Over time, a state may change the way it requires a degree to be evaluated. They may require certain proof in 2002, then discover that is not sufficient and direct CPEES to require more proof in 2008. Similarly, New York may want more proof that a degree is similar ot ABET than Alabama. It seems that all this is perfectly legal. If you want to make it uniform, pass a federal law. Also, as far as qualifications of the advisors - once again, a person is qualified as an advisor if a State board says they are. THat's it.

But it would be interesting to see what would happen in a lawsuit that presented both sides. We are only reading one side here. Like the perenniel complaints about the exam results wait time, I suspect that will never happen.


----------



## Vishal (Apr 10, 2008)

IlPadrino said:


> That's a great point. Communication is often as important (and sometimes more so!) as technical understanding. After all, the output of the engineer is almost always used by someone else - and if it's not properly communicated all the correct equations are worthless.


i agree communication is important but 16 credits of social sciences and humanities for a candidate who has a BS degree in engineering (from a foreign country which exceeds the minimum required engineering credits by more than 30) and a MS degree from the university in the US (whose bachelors program is ABET accredited) is way too ridiculuous...... the courses are american history, psychology, micro and macro economics... and all that..to top this the applicant is also required to take 6 credits of Basic math and science. A professional engineer with MS degree from US needs to prove his sufficiency in basic math (Calculus) and Science(physics, chem, etc..)!!!! wat do u have to say about that? not that the applicant has skipped the course, but in the foreign country these basic math and science courses are taught during the high school years, and since the high school credits dont count towards evaluation it is not counted at all!!!!!

the candidate in question is me. I hold a BS in civil engg from India and a MS from U of Florida... what is more boggling is while accepting me for my MS degree this public school accepted my BS to be equivalent and offered me an admission to their MS program... yes, this is the same instituition whose BS program is ABET accredited.. so after UF awards me a MS in civil engineering, I am being told by the board (florida board) that the public school MS and all that is fine and dandy but your BS isn't good!!! i am sorry sir, but didn't your state's public school whose BS is accredited just awarded me a MS??? now take this, if my MS was ABET accredited then i would have been good!! as far as i know there are only 2 schools in US whose MS is accredited, one of them is U of Louisville. A coworker has his MS from UL and had no trouble getting PE in FL....

we do have 6 credits of communication skills courses during our bachelors, plus we submit master's report/thesis too.. shouldnt that count towards my engineering reporting skills?
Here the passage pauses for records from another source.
import Literature.Analysis.Complex.PeakHerglotzKernel
import Mathlib.Analysis.Complex.AbsMax
import Mathlib.Analysis.Convex.Basic
import Mathlib.Topology.Algebra.Module.Basic
import HarnessLib

/-!
# Propagation of bounds between directions in a tube over a cone, by analytic discs

Topic `Literature/Analysis/Complex`. Let `V` be a real normed space, `Γ ⊆ V` a convex cone,
`J : V →L[ℝ] E` a real-linear map into a complex normed space (the points `J a + i J y`, `y ∈ Γ`,
form the *tube over `Γ`*), and `g` holomorphic on an open set containing the tube. The local
maximum modulus principle does not by itself compare the size of `g` near the *edge* `J(V)` in two
different directions of approach `ô, k ∈ Γ`; this file proves the substitute that does:

* `norm_le_of_nearCone_of_disc` — **propagation lemma.** Fix `ô ∈ Γ`, a radius `ρ₀ > 0`, a compact
  set of target directions `K` with `K - [0, ε₀] ô ⊆ Γ`, and an excursion radius `Rx > 0`. There are
  `s₀ > 0` and a compact set `𝒴 ⊆ Γ` (depending only on these data) such that for every `g`
  holomorphic near the tube, every base point `x₀` and every `M`: if `‖g(J a + i J y)‖ ≤ M` for
  `‖a - x₀‖ ≤ Rx` and `y` in the truncated round cone `nearCone ô ρ₀ = (0, 1] · B(ô, ρ₀)`, and also
  for `‖a - x₀‖ ≤ Rx`, `y ∈ 𝒴`, then `‖g(J x₀ + i s J k)‖ ≤ M` for all `k ∈ K`, `0 < s ≤ s₀`.

That is: a bound valid at *all small heights* in the directions near `ô`, together with a bound on a
*fixed compact part* of the tube (heights bounded below), propagates to all small heights in the
directions of `K`, with the same constant. The proof is the maximum modulus principle on one explicit
analytic disc `ζ ↦ J x₀ + Φ₁(ζ) · iJô + Φ₂(ζ) · iJk'` (`tubeDisc`) whose boundary lies in the two
regions and whose centre is `J x₀ + i s J k`: `Φ₂ = σ H_r`, `Φ₁ = g₀ H_{r₁}` with the peak-normalised
Herglotz kernels of `PeakHerglotzKernel` (`H_r` has real part the peak-`1` Poisson bump of width
`ℓ = 1 - r` on the circle, `|H_r| ≤ 1` on the closed disc). On the arc where the bump `Re Φ₂` is at
least `σ/Q` the imaginary part `Re Φ₁ ô + Re Φ₂ k'` of the disc lies in the compact set
`𝒴 = [0,1]ô + [σ/Q, σ]K'`; on the rest of the circle the wider guard bump `Re Φ₁` (width `λℓ`)
dominates, `Re Φ₂ ‖k'‖ < ρ₀ Re Φ₁`, so the direction is within `ρ₀` of `ô` (the Lorentzian two-sided
bounds of `PeakHerglotzKernel` reduce this to `5λ²ℓ² < 40ℓ² + 3θ²` for `θ² > (2λ² - 1)ℓ²`); the real
parts `Im Φⱼ` stay bounded by `g₀‖ô‖ + σ‖k'‖ ≤ Rx` (this is where the normalisation `|H_r| ≤ 1`,
uniform in `r`, matters: the width `ℓ ∝ s` shrinks with the target height while all other parameters
stay fixed). The centre works out as `g₀ℓ₁/(2-ℓ₁) ô + s k'`, and `k' := k - ε' ô` is chosen to make
it exactly `s k`.

This is the geometric step of the theorem "ray-wise distributional boundary values of a holomorphic
function on a tube force locally uniform polynomial growth at the edge"
(`Literature/Analysis/Distribution/RayBoundaryValueGrowth.lean`), the several-variable companion of
Hörmander, *ALPDO I*, Thm. 3.1.14. The disc argument is standard several-complex-variables technique
(analytic discs attached to a tube, cf. the proofs of Bochner's tube theorem, Hörmander, *An
Introduction to Complex Analysis in Several Variables*, Thm. 2.5.10); no published source states the
lemma in this form. [folklore]

## Mathlib

Used: `Complex.norm_le_of_forall_mem_frontier_norm_le` (maximum modulus principle on a bounded
domain), `DifferentiableOn.diffContOnCl`, `frontier_ball`, `isBounded_iff_forall_norm_le`.
-/

noncomputable section

open Metric Set Filter
open _root_.Complex

namespace Literature.Analysis.Complex

variable {V : Type*} [NormedAddCommGroup V] [NormedSpace ℝ V]
variable {E : Type*} [NormedAddCommGroup E] [NormedSpace ℂ E]

/-! ### Cone arithmetic -/

/-- A convex set closed under positive dilations is closed under addition. [folklore] -/
theorem add_mem_of_convex_cone {Γ : Set V} (hΓc : Convex ℝ Γ)
    (hΓcone : ∀ c : ℝ, 0 < c → ∀ y ∈ Γ, c • y ∈ Γ) {a b : V} (ha : a ∈ Γ) (hb : b ∈ Γ) :
    a + b ∈ Γ := by
  have h := hΓc (hΓcone 2 two_pos a ha) (hΓcone 2 two_pos b hb)
    (show (0 : ℝ) ≤ 2⁻¹ by norm_num) (show (0 : ℝ) ≤ 2⁻¹ by norm_num) (by norm_num)
  have heq : a + b = (2 : ℝ)⁻¹ • ((2 : ℝ) • a) + (2 : ℝ)⁻¹ • ((2 : ℝ) • b) := by module
  rw [heq]; exact h

/-- `p ô + q k ∈ Γ` for `ô, k` in a convex cone `Γ`, `p ≥ 0`, `q > 0`. [folklore] -/
theorem smul_add_smul_mem_of_convex_cone {Γ : Set V} (hΓc : Convex ℝ Γ)
    (hΓcone : ∀ c : ℝ, 0 < c → ∀ y ∈ Γ, c • y ∈ Γ) {ô k : V} (hô : ô ∈ Γ) (hk : k ∈ Γ)
    {p q : ℝ} (hp : 0 ≤ p) (hq : 0 < q) : p • ô + q • k ∈ Γ := by
  rcases hp.eq_or_lt with rfl | hp'
  · simpa using hΓcone q hq k hk
  · exact add_mem_of_convex_cone hΓc hΓcone (hΓcone p hp' ô hô) (hΓcone q hq k hk)

/-! ### The truncated round cone of directions -/

/-- The **truncated round cone** `(0, 1] · B(ô, ρ₀)`: the vectors `t η` with `0 < t ≤ 1` and
`‖η - ô‖ < ρ₀` (all small multiples of the directions `ρ₀`-close to `ô`). [folklore] -/
def nearCone (ô : V) (ρ₀ : ℝ) : Set V :=
  {y | ∃ t ∈ Ioc (0 : ℝ) 1, ∃ η ∈ ball ô ρ₀, y = t • η}

/-- Membership in `nearCone` from a decomposition `y = A₁ ô + A₂ k'` with `0 < A₁ ≤ 1` and
`A₂ ‖k'‖ < ρ₀ A₁`. [folklore] -/
theorem smul_add_smul_mem_nearCone {ô k' : V} {ρ₀ A₁ A₂ : ℝ} (hA₁ : 0 < A₁) (hA₁1 : A₁ ≤ 1)
    (hA₂ : 0 ≤ A₂) (hlt : A₂ * ‖k'‖ < ρ₀ * A₁) : A₁ • ô + A₂ • k' ∈ nearCone ô ρ₀ := by
  refine ⟨A₁, ⟨hA₁, hA₁1⟩, ô + (A₂ / A₁) • k', ?_, ?_⟩
  · rw [mem_ball, dist_eq_norm, add_sub_cancel_left, norm_smul, Real.norm_eq_abs,
      abs_of_nonneg (div_nonneg hA₂ hA₁.le), div_mul_eq_mul_div, div_lt_iff₀ hA₁]
    exact hlt
  · rw [smul_add, smul_smul, mul_div_cancel₀ _ hA₁.ne']

/-! ### The analytic disc -/

/-- The **analytic disc attached to the tube**: `ζ ↦ J x₀ + Φ₁(ζ) · (i J ô) + Φ₂(ζ) · (i J k')`,
a holomorphic curve in `E` when `Φ₁, Φ₂` are holomorphic. [folklore] -/
def tubeDisc (J : V →L[ℝ] E) (x₀ ô k' : V) (Φ₁ Φ₂ : ℂ → ℂ) (ζ : ℂ) : E :=
  J x₀ + Φ₁ ζ • ((I : ℂ) • J ô) + Φ₂ ζ • ((I : ℂ) • J k')

/-- A complex multiple of `i J v` in terms of real and imaginary parts:
`Φ · (i Jv) = i J(Re Φ · v) - J(Im Φ · v)`. [folklore] -/
theorem smul_I_smul_eq (J : V →L[ℝ] E) (Φ : ℂ) (v : V) :
    Φ • ((I : ℂ) • J v) = (I : ℂ) • J (Φ.re • v) - J (Φ.im • v) := by
  rw [J.map_smul, J.map_smul, ← Complex.coe_smul, ← Complex.coe_smul, smul_smul, smul_smul]
  conv_lhs => rw [← re_add_im Φ]
  have h : ((Φ.re : ℂ) + Φ.im * I) * I = I * Φ.re - Φ.im := by
    ring_nf; rw [I_sq]; ring
  rw [h, sub_smul]

/-- **Real form of the disc**: `tubeDisc J x₀ ô k' Φ₁ Φ₂ ζ = J a + i J y` with
`a = x₀ - Im Φ₁(ζ) ô - Im Φ₂(ζ) k'` and `y = Re Φ₁(ζ) ô + Re Φ₂(ζ) k'`. [folklore] -/
theorem tubeDisc_eq (J : V →L[ℝ] E) (x₀ ô k' : V) (Φ₁ Φ₂ : ℂ → ℂ) (ζ : ℂ) :
    tubeDisc J x₀ ô k' Φ₁ Φ₂ ζ =
      J (x₀ - (Φ₁ ζ).im • ô - (Φ₂ ζ).im • k') +
        (I : ℂ) • J ((Φ₁ ζ).re • ô + (Φ₂ ζ).re • k') := by
  rw [tubeDisc, smul_I_smul_eq, smul_I_smul_eq, map_sub, map_sub, map_add, smul_add]
  abel

/-- The disc is holomorphic where `Φ₁, Φ₂` are. [folklore] -/
theorem differentiableAt_tubeDisc (J : V →L[ℝ] E) (x₀ ô k' : V) {Φ₁ Φ₂ : ℂ → ℂ} {ζ : ℂ}
    (h₁ : DifferentiableAt ℂ Φ₁ ζ) (h₂ : DifferentiableAt ℂ Φ₂ ζ) :
    DifferentiableAt ℂ (tubeDisc J x₀ ô k' Φ₁ Φ₂) ζ :=
  ((differentiableAt_const _).add (h₁.smul_const _)).add (h₂.smul_const _)

/-! ### Real-variable bookkeeping for the disc -/

/-- Zone B arithmetic: with `ρ₀ g₀ λ² = 8 σ B` and `θ² > (2λ² - 1) ℓ²`,
`σ B ℓ²/(ℓ² + θ²/5) < ρ₀ g₀ (λℓ)²/((λℓ)² + θ²)`. [folklore] -/
theorem disc_zoneB_ineq {σ B ℓ lam θ ρ₀ g₀ : ℝ} (hσ : 0 < σ) (hB : 0 < B) (hℓ : 0 < ℓ)
    (hlam : 0 < lam) (hkey : ρ₀ * g₀ * lam ^ 2 = 8 * σ * B) (hfar : (2 * lam ^ 2 - 1) * ℓ ^ 2 < θ ^ 2) :
    σ * B * ℓ ^ 2 / (ℓ ^ 2 + θ ^ 2 / 5) < ρ₀ * g₀ * (lam * ℓ) ^ 2 / ((lam * ℓ) ^ 2 + θ ^ 2) := by
  have hD1 : 0 < ℓ ^ 2 + θ ^ 2 / 5 := by positivity
  have hD2 : 0 < (lam * ℓ) ^ 2 + θ ^ 2 := by positivity
  have hP : 0 ≤ lam ^ 2 * ℓ ^ 2 := by positivity
  have h5 : (lam * ℓ) ^ 2 + θ ^ 2 < 8 * (ℓ ^ 2 + θ ^ 2 / 5) := by
    rw [mul_pow]; nlinarith [hfar, hP, sq_nonneg ℓ, sq_nonneg θ]
  have hc : 0 < σ * B * ℓ ^ 2 := by positivity
  have hrw : ρ₀ * g₀ * (lam * ℓ) ^ 2 = 8 * (σ * B * ℓ ^ 2) := by
    rw [mul_pow, ← mul_assoc, hkey]; ring
  rw [hrw, div_lt_div_iff₀ hD1 hD2]
  have := mul_lt_mul_of_pos_left h5 hc
  linarith

/-- The correction `ε' = (g₀/σ)(ℓ₁/(2-ℓ₁))((2-ℓ)/ℓ)` is at most `ε₀` when `ℓ₁ = λℓ ≤ 1/4`,
`ρ₀ g₀ λ² = 8 σ B` (so that `(g₀/σ) λ = 8B/(ρ₀λ)`) and `22 B ≤ λ ρ₀ ε₀`. [folklore] -/
theorem disc_eps_le {σ B ℓ lam ρ₀ g₀ ε₀ : ℝ} (hσ : 0 < σ) (hB : 0 < B) (hℓ : 0 < ℓ)
    (hlam : 0 < lam) (hρ₀ : 0 < ρ₀) (hε₀ : 0 < ε₀) (hℓ₁ : lam * ℓ ≤ 1 / 4)
    (hkey : ρ₀ * g₀ * lam ^ 2 = 8 * σ * B) (hlamB : 22 * B ≤ lam * (ρ₀ * ε₀)) :
    (g₀ / σ) * (lam * ℓ / (2 - lam * ℓ)) * ((2 - ℓ) / ℓ) ≤ ε₀ := by
  have h1 : (g₀ / σ) * (lam * ℓ / (2 - lam * ℓ)) * ((2 - ℓ) / ℓ) =
      (g₀ / σ * lam) * ((2 - ℓ) / (2 - lam * ℓ)) := by
    field_simp
  have h2 : (2 - ℓ) / (2 - lam * ℓ) ≤ 8 / 7 := by
    rw [div_le_div_iff₀ (by linarith) (by norm_num)]; linarith
  have h3 : g₀ / σ * lam = 8 * B / (ρ₀ * lam) := by
    field_simp
    linear_combination hkey
  have h4 : B / (ρ₀ * lam) ≤ ε₀ / 22 := by
    rw [div_le_div_iff₀ (by positivity) (by norm_num)]; linarith
  rw [h1, h3]
  calc 8 * B / (ρ₀ * lam) * ((2 - ℓ) / (2 - lam * ℓ)) ≤ 8 * B / (ρ₀ * lam) * (8 / 7) :=
        mul_le_mul_of_nonneg_left h2 (by positivity)
    _ = 64 / 7 * (B / (ρ₀ * lam)) := by ring
    _ ≤ 64 / 7 * (ε₀ / 22) := by gcongr
    _ ≤ ε₀ := by linarith

/-- The centre identity: with `σ ℓ = s (2 - ℓ)` and `ε'` as above,
`g₀ ℓ₁/(2 - ℓ₁) = s ε'`. [folklore] -/
theorem disc_centre_coeff {σ ℓ ℓ₁ g₀ s : ℝ} (hσ : 0 < σ) (hℓ : 0 < ℓ) (hℓ₁ : ℓ₁ < 2)
    (hkey : σ * ℓ = s * (2 - ℓ)) :
    g₀ * (ℓ₁ / (2 - ℓ₁)) = s * ((g₀ / σ) * (ℓ₁ / (2 - ℓ₁)) * ((2 - ℓ) / ℓ)) := by
  have h2 : (2 : ℝ) - ℓ₁ ≠ 0 := by linarith
  field_simp
  linear_combination g₀ * ℓ₁ * hkey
well, i disagree about the lawsuit and all, but there is a potential here... however, i dont want to even think of that route. for me, i took my PE exam from Texas since they don't require any bullshit if i have MS from a US university whose BS is accredited... so i got the exam out of my way and now i am fighting the battle... just wanted to make all u guys aware so this long explanation.... in my personal opinion, the individuals having their MS from a US univ should not be given this hard time...

PS: just recently i found that, if i have 2 years of continuous licensure in another state (texas in my state) then Florida board will waive the requirement of 16 credits of humanities and social sciences!!! i wonder what will those 2 years do that my 4 years of BS, 2 years of MS and 4 years of experience did not do???? anyway, 2 years is a long time, it means late promotion, bonus, etc.. but the cost of taking 16 credits of trash courses is a lot compared to my work schedule and the bonus i may expect... additionally, its gonna take me a year plus to finish the courses so why not wait 6 extra months and just get it waived.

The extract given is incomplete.